Correct me if i am wrong but who did Matt beat to be the greatest champ ever to me that was a joke i look back at all his fights he beat no one. G.S.P has fought the same fighters except for a old and tired Gracie so does this make GSP the great one now after the BEATING he gave Matt (a well deserved one at that)i dont think so to be called great you should at least defend the belt 15 to 20 times then you can said he was great


----------



## Ken Shamrock (Jun 18, 2006)

! I'm soooooo happy that Georges St. Pierre beat Matt Hughes last night and got the UFC Welterweight title! Man I jumped up and was screaming when everyone in my house but my friend and I was sleeping. Loved UFC 65. Now comes the era of Georges "Rush" St. Pierre! No one is taking that belt off of him for a very long time.


----------



## Ryan PVP (Oct 15, 2006)

mike08 said:


> What sucks is that we have to wait a longer time now for good fights with GSP because of Serra. /yawn


Yeah, but atleast we'll get to see silva fight that night too!


----------



## Slick_Fugitive (Oct 15, 2006)

Ken Shamrock said:


> ! I'm soooooo happy that Georges St. Pierre beat Matt Hughes last night and got the UFC Welterweight title! Man I jumped up and was screaming when everyone in my house but my friend and I was sleeping. Loved UFC 65. Now comes the era of Georges "Rush" St. Pierre! No one is taking that belt off of him for a very long time.

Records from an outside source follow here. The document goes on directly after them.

import Literature.Analysis.FluidPDE.Onsager1949
import Literature.Analysis.FluidPDE.ConvexIntegration2DBallProofs
import Literature.Analysis.FluidPDE.DistributionalToWeak
import Literature.Analysis.FluidPDE.TwoHalfWeakEuler
import Literature.Analysis.FunctionSpaces.FlatTorusProofs
import HarnessLib

/-!
# Onsager 1949, dissipation without viscosity: proof of `Onsager1949_inviscidDissipation`

Analysis/FluidPDE proofs file (sibling of `Onsager1949.lean`; the other claim of that file,
`Onsager1949_energyConservation`, is discharged in `Onsager1949Proofs.lean`). The named fact
`Literature.Analysis.FluidPDE.Onsager1949_inviscidDissipation` — *there is a weak solution of
incompressible Euler on `T³ × (0,T)`, `T > 0`, whose kinetic energy is not a.e. constant in
time* (Onsager 1949, closing paragraph; proved in print by Scheffer 1993, Shnirelman 1997 and
De Lellis–Székelyhidi, Ann. Math. 170 (2009), Thm. 1.1, by convex integration) — is discharged
here **without any unproved input**, from the tree's fully proved two-dimensional
convex-integration lemma `ConvexIntegration.convexIntegrationLemma2D_holds`
(Chiodaroli–De Lellis–Kreml 2015, Lemma 3.7 = De Lellis–Székelyhidi's localized oscillation
lemma for the linearised pressureless Euler system).

## Proof architecture

1. *A compactly supported planar weak Euler flow* (`§A`). Apply the lemma with `v₀ = 0`,
   `u₀ = 0`, `C = 2` on the space–time cylinder `Ω = (1/4, 3/4) × B`, `B = B(c, 1/8)`,
   `c = (1/2, 1/2)`: a bounded measurable `v` with `|v|² = 2` a.e. on `Ω`,
   `div (𝟙_Ω v) = 0` and `∂ₜ(𝟙_Ω v) + div (𝟙_Ω (v ⊗ v - Id)) = 0` in `𝒟'(ℝ × ℝ²)`. Hence
   `u := 𝟙_Ω v`, `p := -𝟙_Ω` is a distributional Euler solution on `(0,1) × ℝ²`
   (`IsDistributionalNSSolutionOn`, `planar_isDistributional`), vanishing for `t ∉ (1/4, 3/4)`.
2. *Pressure-free form* (`§B`). By the tree's proved Caffarelli–Kohn–Nirenberg bridge
   `IsDistributionalNSSolutionOn.isWeakNSSolutionOn_datum` it is a whole-space weak Euler
   solution with datum `0`; in particular `u(t)` is weakly divergence free for a.e. `t`.
3. *Transplant to `T²`* (`§C`). `B̄ ⊂ (0,1)²`, so `U₂(t) := u(t) ∘ repr` is a weak Euler solution
   on `T² × (0,1)` (`Torus.IsWeakNSSolutionOn`): periodic test fields are localized to the
   fundamental square by a smooth cut-off equal to `1` near `B̄`, which does not change any
   pairing with `u`.
4. *`2½`-dimensional lift* (`§D`). `U₃(t) := (U₂(t), 0) ∘ π` is a weak Euler solution on
   `T³ × (0,1)` (Bardos–Titi–Wiedemann lift with zero vertical component; the tree's
   `TwoHalfWeakEuler` calculus).
5. *Energy* (`§E`). `E(U₃(t)) = 0` for `t < 1/4` and `E(U₃(t)) = |B| > 0` for a.e.
   `t ∈ (1/4, 3/4)`, so the energy is not a.e. constant on `(0,1)`.

## References

* L. Onsager, *Statistical hydrodynamics*, Nuovo Cimento (9) 6, Suppl. 2 (1949), 279–287.
* C. De Lellis, L. Székelyhidi Jr., *The Euler equations as a differential inclusion*, Ann. of
  Math. 170 (2009), Thm. 1.1 and §4.
* E. Chiodaroli, C. De Lellis, O. Kreml, Comm. Pure Appl. Math. 68 (2015), Lemma 3.7.
* C. Bardos, E. S. Titi, E. Wiedemann, C. R. Math. 350 (2012), proof of Cor. 2.
-/

noncomputable section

I agree that GSP is something special and could be the pound for pound best in the UFC (would be for sure would it not be for Silva). Still, the WW division is phenomenal and Diego and BJ both pose legitimate threats


----------



## MMILITIA2006 (Nov 19, 2006)

That mid air sprawl was insane.That was an absolute instinct move on GSP's part.The guy is an amazing fighter.I can't see him losing this belt.GSP is world class material.I hope he leaves the Mickey Mouse Club and joins a real MMA outfit (Pride).


----------



## aerius (Nov 19, 2006)

As long as GSP stays focused and dedicated and continues working to improve his skills, he will be very hard to beat. If he starts getting complacent then someone will take the title off him. And I think that's part of the reason Franklin & Hughes lost their matches, they were both champions for so long that they started losing their edge.


----------



## MMILITIA2006 (Nov 19, 2006)

Therainnman said:


> Sorry Chris but GSP always cuts at least 15 pounds off!!...Weight limit is 170 and GSP walk around everyday at 185 minimum.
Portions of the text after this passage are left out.